A hipocrisia está, ainda, num patamar superior, porque só um grupo reduzido de pessoas mentirosas e dissimuladoras conseguem aparentar, representando papéis fingindo o que se é, o que se sabe ou o que se tem. Só quem se sabe conduzir como “actor” consegue fingir tal coisa, por isso é que hipócrita não é mais do que “actor” em Grego "hupokrisis” ou em latim "hypocrisis".
Na posse de dotes retirados da mentira, da dissimulação e da hipocrisia só resta o domínio da jactância. O jactante é normalmente arrogante, suficientemente inteligente para no relacionamento externo, genérico apresentar-se como humilde e na intimidade gabarola. A jactância é o estado por excelência do homem público com sucesso nas sociedades actuais a caminho da fragmentação social e falência financeira. Normalmente começou a sua vida pública como vanguardista dos descamisados, oprimidos e marginalizados - o número de ex-sindicalistas e membros de formações partidárias tidas como defensoras dos explorados é numeroso - para acabar em cargos desproporcionados no tocante a remunerações e privilégios, responsáveis por um agravamento das desigualdades sociais que, na denúncia passada, estiveram na base da sua ascensão social. Outros correligionários, em rotativismo potestativo, apenas por inveja de não terem atingido tal projecção, na maior parte das vezes não abandonando a ideia de que lá chegarão, fazem o papel de denunciadores com o conceito moralista de “escândalo” utilizado em proporções que, no universo Teológico antes das “reformas”, se descrevia como “bradando aos Céus”.

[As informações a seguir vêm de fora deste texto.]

import Literature.NumberTheory.Automorphic.AlgebraicWeightCohomologyModel
import Literature.NumberTheory.Automorphic.AlgebraicWeightStageLatticesFinite
import Literature.NumberTheory.Automorphic.TameLevelHeckeNilpotent
import Literature.NumberTheory.Automorphic.TwistedQuotientLevelProdSemilinear
import Literature.Algebra.Module.QuotientFreeModuleSemilinear
import HarnessLib

/-!
# Hecke operators small in `𝕋(K^p)` act divisibly by `p^s` on `H^q(Γ, indFun M_S)`

Topic `NumberTheory/Automorphic`; namespace `Literature.NumberTheory.Automorphic.AlgebraicWeight`.
Theorems only; no named fact, no instance, no `sorry`.

The nilpotence step of the proof of [Scholze2015, Thm. V.4.1], assembled for the algebraic
coefficient system `V_λ(ℚ̄_p)` of `GL_n` over a number field `K`, a tame level `𝒰`, and a stage
lattice `M_S` (`AlgebraicWeight.stageLattice`): for every `s` there is an `r` such that, whenever a
noncommutative polynomial `Q` in generators `tⱼ ∈ GL_n(𝔸_K^∞)` (with `π(tⱼ) = 1`,
`u tⱼ u⁻¹ ∈ U_r tⱼ U_r`, and `U_r tⱼ U_r / U_r → U tⱼ U / U` bijective — the spherical `t_{w,i}` and
the central `t_{w,n}⁻¹`, `w ∉ S`) evaluated at the families `𝒰.heckeOperator tⱼ` vanishes in the
factors `(r, s, b)`, `b ≤ q`, of `∏ End(H^b(X_{U_r}, ℤ/p^s))`, then
`Q(T_ind)^{q+1} (H^q(Γ, indFun M_S)) ⊆ p^s · H^q(Γ, indFun M_S)`
(`exists_eq_pow_smul_of_heckeOperator_eq_zero`).

Chain: `U_r` acts trivially on `M_S/p^s` (`exists_modTrivialOn_stageLattice`); `M_S` is finite
free over `ℤ_p` (`moduleFree_stageLattice`), so `M_S/p^s ≅ (ℤ/p^s)^κ` semilinearly
(`quotSemimapPadicInt`); the vanishing hypothesis gives `Q([U_r tⱼ U_r])^{q+1} = 0` on
`H^q(Γ, W^{U/U_r})` with `ℤ/p^s`-coefficients (`pow_succ_map_φZ_heckePolyTower_eq_zero_of_heckeOperator`),
transported to `ℤ_p`-coefficients (`pow_map_φZ_eq_zero_of_semilinear`), and the Bockstein /
reduction step (`exists_eq_nsmul_of_pow_map_φZ_eq_zero`) gives divisibility by `p^s` upstairs.

## References

* P. Scholze, *On torsion in the cohomology of locally symmetric varieties*, Ann. of Math. 182
  (2015), §V.4, proof of Thm. V.4.1. [Scholze2015]
-/

noncomputable section

open CategoryTheory
open IsDedekindDomain NumberField
open Literature.NumberTheory.Automorphic.BigHeckeGLn Literature.NumberTheory.Automorphic.TwistedQuotient
open Literature.Algebra.Module

namespace Literature.NumberTheory.Automorphic

namespace AlgebraicWeight

variable (K : Type) [Field K] [NumberField K] (n p : ℕ) [Fact p.Prime]
  (lam : (K →+* PadicAlgCl p) → Fin n → ℤ)

/-- Multiplication by `p^s` is injective on a stage lattice. [folklore] -/
theorem pow_smul_injective_stageLattice (S : Finset (PadicAlgCl p)) (s : ℕ) :
    Function.Injective fun m : stageLattice K n p lam S => (((p ^ s : ℕ) : ℤ_[p])) • m :=
  fun _ _ h => Subtype.ext (pow_smul_injective K n p lam s (congrArg Subtype.val h))

/-- `ker (ℤ_p → ℤ/p^s) = (p^s)` with the natural-number cast. [folklore] -/
theorem ker_toZModPow_eq_span_natCast (s : ℕ) :
    RingHom.ker (PadicInt.toZModPow s : ℤ_[p] →+* ZMod (p ^ s)) =
      Ideal.span {(((p ^ s : ℕ) : ℤ_[p]))} := by
  rw [Nat.cast_pow]
  exact PadicInt.ker_toZModPow s

/-- **Small Hecke operators act divisibly by `p^s` on `H^q(Γ, indFun M_S)`** (the nilpotence step
of the proof of [Scholze2015, Thm. V.4.1] for the stage lattice `M_S`): for every `s` there is an
`r` such that every `Q(T)` vanishing on `H^b(X_{U_r}, ℤ/p^s)`, `b ≤ q`, satisfies
`Q(T_ind)^{q+1} x ∈ p^s H^q(Γ, indFun M_S)` for all `x`.
[cite: Scholze2015, §V.4 (proof of Thm. V.4.1)] -/
theorem exists_eq_pow_smul_of_heckeOperator_eq_zero (𝒰 : TameLevel n K p)
    {S : Finset (PadicAlgCl p)} (hS : ∀ c ∈ S, ‖c‖ ≤ 1) (s q : ℕ) {I : Type*}
    (t : I → FiniteAdelicGL n K) (ht : ∀ i, ResGLnCohomology.padicCoeffRep n K p lam (t i) = 1)
    (hconjₜ : ∀ (r : ℕ) (i : I) (u : 𝒰.subgroup), ∃ a ∈ 𝒰.tower r, ∃ b ∈ 𝒰.tower r,
      (u : FiniteAdelicGL n K) * t i * (u : FiniteAdelicGL n K)⁻¹ = a * t i * b)
    (hbijₜ : ∀ (r : ℕ) (i : I), Set.BijOn (Subgroup.quotientMapOfLE (𝒰.tower_le r))
      (ArithmeticQuotient.doubleCosetQuot (𝒰.tower r) (t i))
      (ArithmeticQuotient.doubleCosetQuot 𝒰.subgroup (t i))) :
    ∃ r : ℕ, ∀ Q : FreeRing I,
      (∀ b ≤ q, FreeRing.lift (fun j => 𝒰.heckeOperator (t j)) Q (r, s, b) = 0) →
      ∀ x : groupCohomology (indFun (globalEmbedding n K) 𝒰.subgroup
          (latticeRep 𝒰.subgroup (padicIntRep K n p lam) (stageLattice K n p lam S)
            (stageLattice_stable K n p lam 𝒰 S))) q,
        ∃ y, (heckePolyIndEnd K n p lam 𝒰.subgroup (stageLattice K n p lam S)
            (stageLattice_stable K n p lam 𝒰 S) t ht q Q ^ (q + 1)) x =
          (((p ^ s : ℕ) : ℤ_[p])) • y := by
  obtain ⟨r, hL'⟩ := exists_modTrivialOn_stageLattice K n p lam 𝒰 S s
  refine ⟨r, fun Q hQ x => ?_⟩
  haveI := moduleFinite_stageLattice K n p lam hS
  haveI := moduleFree_stageLattice K n p lam hS
  haveI : RingHomSurjective (PadicInt.toZModPow s : ℤ_[p] →+* ZMod (p ^ s)) :=
    ⟨toZModPow_surjective p s⟩
  -- the data
  have hbij := quotSemimap_bijective (PadicInt.toZModPow s)
    (Module.Free.chooseBasis ℤ_[p] (stageLattice K n p lam S)) _
    (ker_toZModPow_eq_span_natCast p s) (toZModPow_surjective p s)
  have hσq := modRep_eq_one_of_modTrivialOn (padicIntRep K n p lam) (stageLattice K n p lam S)
    (stageLattice_stable K n p lam 𝒰 S) (p ^ s) hL'
  -- (C): nilpotence with `ℤ/p^s`-coefficients, for the transported representation
  have hC := TameLevel.pow_succ_map_φZ_heckePolyTower_eq_zero_of_heckeOperator 𝒰 r t (hconjₜ r)
    (transportRep (quotSemimap (PadicInt.toZModPow s)
      (Module.Free.chooseBasis ℤ_[p] (stageLattice K n p lam S)) _
      (ker_toZModPow_eq_span_natCast p s)) hbij
      (quotRep (modRep 𝒰.subgroup (latticeRep 𝒰.subgroup (padicIntRep K n p lam)
        (stageLattice K n p lam S) (stageLattice_stable K n p lam 𝒰 S)) (p ^ s)) hσq))
    Q q hQ
  -- (Z): transport to `ℤ_p`-coefficients
  have hZ := pow_map_φZ_eq_zero_of_semilinear (globalEmbedding n K) (𝒰.tower_le r)
    (quotRep (modRep 𝒰.subgroup (latticeRep 𝒰.subgroup (padicIntRep K n p lam)
      (stageLattice K n p lam S) (stageLattice_stable K n p lam 𝒰 S)) (p ^ s)) hσq)
    (transportRep (quotSemimap (PadicInt.toZModPow s)
      (Module.Free.chooseBasis ℤ_[p] (stageLattice K n p lam S)) _
      (ker_toZModPow_eq_span_natCast p s)) hbij
      (quotRep (modRep 𝒰.subgroup (latticeRep 𝒰.subgroup (padicIntRep K n p lam)
        (stageLattice K n p lam S) (stageLattice_stable K n p lam 𝒰 S)) (p ^ s)) hσq))
    (quotSemimap (PadicInt.toZModPow s)
      (Module.Free.chooseBasis ℤ_[p] (stageLattice K n p lam S)) _
      (ker_toZModPow_eq_span_natCast p s))
    (transportRep_apply_apply _ hbij _) t (hconjₜ r)
    (fun i => TameLevel.finite_doubleCosetQuot_tower r (t i)) hbij Q q (q + 1) hC
  -- (H2): Bockstein / reduction
  obtain ⟨y, hy⟩ := exists_eq_nsmul_of_pow_map_φZ_eq_zero (globalEmbedding n K) (𝒰.tower_le r)
    (padicIntRep K n p lam) (stageLattice K n p lam S) (stageLattice_stable K n p lam 𝒰 S) (p ^ s)
    t (padicIntRep_eq_one K n p lam t ht) (hconjₜ r)
    (fun i => finite_orbit_quotient 𝒰.subgroup (t i))
    (fun i => TameLevel.finite_doubleCosetQuot_tower r (t i)) (hbijₜ r) hL'
    (pow_smul_injective_stageLattice K n p lam S s) Q q hZ x
  refine ⟨y, ?_⟩
  rw [← functor_map_heckePolyInd_pow_apply, hy, Nat.cast_smul_eq_nsmul]

end AlgebraicWeight

end Literature.NumberTheory.Automorphic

No meio disto tenho pena e receio das vivências actuais que percorrem todas as sociedades, conduzidas mais pela jactância do que pela mentira. Um mentiroso apanha-se sempre, um jactante nem sempre. Para apanhar o mentiroso, que normalmente tem a patologia que é dissimulador, hipócrita e jactante sem o ser, basta alimentar o seu narcisismo. Dizia Arthur Schopenhauer (1788/1860) sobre a estratégia de apanhar uma mentira: “Se desconfiarmos que alguém mente, finjamos crença: ele há-de tornar-se ousado, mentirá com mais vigor, sendo desmascarado”. Problema mesmo é que não temos a sorte de, apenas, convivermos com mentirosos.